Geographical disparities in child mortality in the rural areas of Iran: 16-years trend

Type Journal Article - Journal of epidemiology and community health
Title Geographical disparities in child mortality in the rural areas of Iran: 16-years trend
Author(s)
Volume 67
Issue 4
Publication (Day/Month/Year) 2013
Page numbers 346-349
URL http://treat.bpums.ac.ir/UploadedFiles/xfiles/File/D-pezeshki/Community-Medicine/JournalClub/92-93/G​eographical disparities in child mortality in the rural are.pdf
Abstract
Purpose We performed this study to assess the trend
of geographical disparities between rural areas located in
the catchment areas of 41 medical universities in Iran
from 1993 to 2008. We evaluated four indicators
including rates for neonatal mortality (NMR), infant
mortality (IMR), under-5 mortality (U5MR) and crude
death (CDR).
Methods We got about 656 university-year data points
for each of the indicators (missing data <0.5%). The
people under assessment were between 16.7 (in 1993)

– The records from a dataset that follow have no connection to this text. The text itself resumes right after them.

import Summits.AnomalousDissipation.AnomalousDissipation.Theorems.SawtoothPulseCascadeK1LocalisedCascadeCanonicalRatioStepsOsc
import Summits.AnomalousDissipation.AnomalousDissipation.Theorems.SawtoothPulseCascadeK1LocalisedCascadePhaseSVOsc

/-!
# K1loc — THE (O-V) STEP AT AN ARBITRARY WINDOW `K`, OSCILLATORY GRADE (numeric layer)

Prover lane on the crux `K1LocalisedCascade` (stmt-AnomalousDissipation-19491), route `SawtoothPulseCascade`
(S-B/S-C assembly seat; the LEDGER ASSEMBLY, numeric layer, Osc grade; companion of `…PhaseOV` / `…PhaseSVOsc`).  The
off-cone step (O-V) at shape `γ = 8, d = 2, N₀ = 1, ρ_N = 2` for an ARBITRARY `K ≥ 6`: class
`O_{j+1} = Σ'[25K ≤ |k₀| ∧ |k₀| ≤ 4|k₁|]‖𝓕a_{j+1}‖²`, fibre floor `Λ₀ = 6K`, margin `2`, `max`-family cut-offs `t = 2/3`,
`Y₀ = 3K` (feed `C_j = Σ'[3K+1 ≤ |k₀| ∧ |k₁| ≤ 3|k₀|]‖𝓕b_j‖²`, the same class as `…PhaseSVOsc`), `M_b = 7j + 19`,
`η = (ε/(7·8π·2^19·6K))·64^{−j}`, over ad-sawtooth-k1loc-p1's OSCILLATORY window blocks
(`…CanonicalRatioStepsOsc.ratioClass_vstep_canonicalOsc_le`): `r* = 81/39`, `A* = 7` (exact), `D₀ = 12K`:
  `O_{j+1} ≤ (√J_O + √C_j)² + ((1+γ)^{2(j+1)}/(6K·2^{7j+19}))²`,
  `J_O = 3(81/39)²((4/3)ε² + (4/3)(2·2^j/(π·12K))² + 56·2^j/(π·12K) + (7j+19)(392·2^j·√(4Mδ_j/(π·12K)) + 392·Mδ_j/π))`.
No definitions; no statement about the crux. [cite: Grafakos2014, Prop. 3.1.2 (5), Prop. 3.2.7 (3), §3.1.3] [problem: turb]
-/

-- `Summit.<Summit>.<Problem>`: single-conjunct summit, the duplicate namespace segment is deliberate.
set_option linter.dupNamespace false

noncomputable section

namespace Summit.AnomalousDissipation.AnomalousDissipation.Theorems.SawtoothPulseCascade.K1Window

open MeasureTheory Set Filter Topology UnitAddTorus Function Complex Metric
open scoped Real ENNReal
open Literature.Analysis Literature.Analysis.FunctionSpaces Literature.Analysis.FunctionSpaces.Torus Literature.Analysis.FluidPDE
open Literature.Analysis.FluidPDE.ShearStage
open Literature.Analysis.FluidPDE.SawtoothCascade Literature.Analysis.FluidPDE.SawtoothCascade.CascadeParams
open Summit.AnomalousDissipation.AnomalousDissipation.Theorems.SawtoothPulseCascade.K1Start
open Summit.AnomalousDissipation.AnomalousDissipation.Theorems.SawtoothPulseCascade.K1Flat
open Summit.AnomalousDissipation.AnomalousDissipation.Theorems.SawtoothPulseCascade.K1Ledger.From

section Cascade

variable (P : CascadeParams)

set_option maxHeartbeats 400000 in
/-- **(O-V) AT AN ARBITRARY WINDOW, OSCILLATORY GRADE** (see the file header): for every phase `j` and every `K ≥ 6`,
`O_{j+1}(25K) ≤ (√J_O + √C_j)² + ((1+γ)^{2(j+1)}/(6K·2^{7j+19}))²`. [cite: Grafakos2014, Prop. 3.1.2 (5), Prop. 3.2.7 (3), §3.1.3] -/
theorem offCone_vstep_osc_le (hγ : P.γ = 8) (hδ₀ : 0 < P.δ₀) (hd : P.d = 2) (hN₀ : P.N₀ = 1) (hρN : P.ρN = 2)
    (a b : ℕ → UnitAddTorus (Fin 2) → ℝ) (has : ∀ j, IsSmooth (a j)) (h0 : a 0 = datum)
    (hb : ∀ j, b j = a j ∘ shearMap 0 1 (amp ⟨P.U j, P.U_periodic j, P.contDiff_U (P.δ_pos hδ₀ (by rw [hd]; norm_num) j)⟩ P.γ))
    (hab : ∀ j, a (j + 1) = b j ∘ shearMap 1 0 (amp ⟨P.U j, P.U_periodic j, P.contDiff_U (P.δ_pos hδ₀ (by rw [hd]; norm_num) j)⟩ P.γ))
    {K : ℕ} (hK : 6 ≤ K) {ε : ℝ} (hε : 0 < ε) (j : ℕ)
    (hMδ : max 1 (Real.sqrt (2 * Real.log (1 / (ε / (7 * π * 8 * 2 ^ 19 * ((6 * K : ℕ) : ℝ)) * (1 / 64) ^ j)))) * P.δ j < π / 2) :
    ∑' k : Fin 2 → ℤ, (if ((25 * K : ℕ) : ℤ) ≤ |k 0| ∧ ((1 : ℕ) : ℤ) * |k 0| ≤ ((4 : ℕ) : ℤ) * |k 1| then (1 : ℝ) else 0) *
        ‖mFourierCoeff (fun x => (a (j + 1) x : ℂ)) k‖ ^ 2 ≤
      (Real.sqrt (3 * (81 / 39) ^ 2 *
            (4 / 3 * ε ^ 2 + 4 / 3 * (2 * 2 ^ j / (π * (12 * (K : ℝ)))) ^ 2 + 8 * 2 ^ j * 7 / (π * (12 * (K : ℝ))) +
              ((7 * j + 19 : ℕ) : ℝ) * (8 * 2 ^ j * 7 ^ 2 *
                Real.sqrt (4 * (max 1 (Real.sqrt (2 * Real.log (1 / (ε / (7 * π * 8 * 2 ^ 19 * ((6 * K : ℕ) : ℝ)) * (1 / 64) ^ j)))) * P.δ j) / (π * (12 * (K : ℝ)))) +
                8 * 7 ^ 2 * (max 1 (Real.sqrt (2 * Real.log (1 / (ε / (7 * π * 8 * 2 ^ 19 * ((6 * K : ℕ) : ℝ)) * (1 / 64) ^ j)))) * P.δ j) / π))) +
          Real.sqrt (∑' k : Fin 2 → ℤ, (if ((3 * K + 1 : ℕ) : ℤ) ≤ |k 0| ∧ ((1 : ℕ) : ℤ) * |k 1| ≤ ((3 : ℕ) : ℤ) * |k 0|
            then (1 : ℝ) else 0) * ‖mFourierCoeff (fun x => (b j x : ℂ)) k‖ ^ 2)) ^ 2 +
        ((1 + P.γ) ^ (2 * (j + 1)) / (((6 * K) * 2 ^ (7 * j + 19) : ℕ) : ℝ)) ^ 2 := by
  have hΛ0 : 36 ≤ 6 * K := by omega
  have hΛ030 : 30 ≤ 6 * K := by omega
  have hΛ01 : 1 ≤ 6 * K := le_trans (by norm_num) hΛ0
  have hKr : (6 : ℝ) ≤ K := by exact_mod_cast hK
  have hKpos : (0 : ℝ) < K := by linarith
  have hγ' : P.γ = ((8 : ℕ) : ℝ) := by rw [hγ]; norm_num
  have hd' : 0 < P.d := by rw [hd]; norm_num
  have hN₀' : 1 ≤ P.N₀ := by rw [hN₀]
  have hρN' : 1 ≤ P.ρN := by rw [hρN]; norm_num
  have hNj : (P.N j : ℝ) = 2 ^ j := by rw [CascadeParams.N, hN₀, hρN]; push_cast; ring
  have hΛX : 4 * (6 * K) ≤ 1 * (25 * K) := by omega
  have h1 : 2 * 1 * 3 ≤ 2 * 3 := by norm_num
  have h2 : (3 * K) * 3 ≤ 2 * (6 * K) := by omega
  have h3 : 2 * 1 * (6 * K) + 2 * 1 * 3 ≤ 2 * 3 * (6 * K) := by omega
  set η : ℝ := (ε / (7 * π * 8 * 2 ^ 19 * ((6 * K : ℕ) : ℝ)) * (1 / 64) ^ j) with hη
  have hπ := Real.pi_pos
  have hηpos : 0 < η := by rw [hη]; positivity
  have hstep := ratioClass_vstep_canonicalOsc_le P hγ' hδ₀ hd' hN₀' hρN' a b has h0 hb hab j (u := 1) (v := 4) (X := 25 * K)
    (u' := 1) (v' := 3) (Y := 3 * K + 1) (qn := 2) (qd := 1) (Λ0 := 6 * K) (by norm_num) (by norm_num) (by norm_num)
    (by norm_num) (by norm_num) hΛ01 hΛX (fun m => max (2 * 1 * ((6 * K) * 2 ^ m) / 3) (3 * K))
    (fun m => canonMax_Q₁_lt_Q₂ (by norm_num) (by norm_num) (by norm_num) h1 h2 h3 m)
    (fun m => canonMax_feed (by norm_num) (3 * K) (6 * K) m) (rs := 81 / 39) (fun m => sv_cutoff_le hΛ030 h2 m)
    (fun m => canonMax_Y 1 3 (3 * K) (6 * K) m) (7 * j + 19) hηpos hMδ
  -- the exact constants at `(u,v,q_n,q_d) = (1,4,2,1)`: `A* = 7`, `D₀ = 2Λ₀ = 12K`
  have eratio : ((((4 : ℕ) : ℝ) + ((1 : ℕ) : ℝ) * ((8 : ℕ) : ℝ)) * ((1 : ℕ) : ℝ) + ((1 : ℕ) : ℝ) * ((2 : ℕ) : ℝ)) /
      ((((1 : ℕ) : ℝ) * ((8 : ℕ) : ℝ) - ((4 : ℕ) : ℝ)) * ((1 : ℕ) : ℝ) - ((1 : ℕ) : ℝ) * ((2 : ℕ) : ℝ)) = 7 := by
    push_cast; norm_num
  have eD : ((((1 : ℕ) : ℝ) * ((8 : ℕ) : ℝ) - ((4 : ℕ) : ℝ)) * ((1 : ℕ) : ℝ) - ((1 : ℕ) : ℝ) * ((2 : ℕ) : ℝ)) * ((6 * K : ℕ) : ℝ) /
      (((1 : ℕ) : ℝ) * ((1 : ℕ) : ℝ)) = 12 * (K : ℝ) := by
    push_cast; ring
  refine le_sq_sqrt_add_mono hstep ?_
  rw [eratio, eD, hNj]
  have hX : (7 : ℝ) * π * ((8 : ℕ) : ℝ) * η * ((6 * K : ℕ) : ℝ) / 2 ^ j * 2 ^ (7 * j + 19) = ε := by
    have e2 : (2 : ℝ) ^ (7 * j + 19) = 2 ^ 19 * 128 ^ j := by
      rw [pow_add, pow_mul]; norm_num; ring
    have p1 : ((1 : ℝ) / 64) ^ j * (128 : ℝ) ^ j = (2 : ℝ) ^ j := by
      rw [← mul_pow]; norm_num
    have hne1 : (7 : ℝ) * Real.pi * 8 * 2 ^ 19 * (6 * (K : ℝ)) ≠ 0 := by positivity
    have hne2 : (2 : ℝ) ^ j ≠ 0 := pow_ne_zero _ two_ne_zero
    rw [hη, e2]
    push_cast
    calc (7 : ℝ) * π * 8 * (ε / (7 * π * 8 * 2 ^ 19 * (6 * (K : ℝ))) * (1 / 64) ^ j) * (6 * (K : ℝ)) / 2 ^ j *
          (2 ^ 19 * 128 ^ j)
        = ε * (((7 : ℝ) * Real.pi * 8 * 2 ^ 19 * (6 * (K : ℝ))) / (7 * Real.pi * 8 * 2 ^ 19 * (6 * K))) *
            ((((1 : ℝ) / 64) ^ j * 128 ^ j) / 2 ^ j) := by
          field_simp
      _ = ε := by rw [p1, div_self hne1, div_self hne2]; ring
  rw [hX]

end Cascade

end Summit.AnomalousDissipation.AnomalousDissipation.Theorems.SawtoothPulseCascade.K1Window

to 20.1 million (in 2008). We measured disparities
through the calculation of index of disparities (IDisp) and
assessed the trends using the Cuzick non-parametric test
for trend.
Findings Except for the increasing trend of CDR
(Z=+2.83, p=0.005), the others had decreasing trends:
NMR (Z=-3.23, p=0.001), IMR (Z=-3.84, p<0.001)
and U5MR (Z=-3.84, p<0.001). The IDisp trends of IMR
(Z=-2.2, p=0.027) and U5MR (Z=-2.84, p=0.005)
were decreasing, while the IDisp trends for NMR
(Z=+2.19, p=0.028) and CDR (Z=+2.39, p=0.017)
were increasing.
Conclusions The results show that at least for IMR
and U5MR, in addition to improvement in average
national levels, the geographical disparities have
decreased. In the cases of NMR and CDR, inspite of the
improvements in national levels, the trends of health
disparities are not as good. We need to use strategies to
provide more specialised care fairly in addition to
primary healthcare to reduce disparities in CDR and
NMR and influence them more.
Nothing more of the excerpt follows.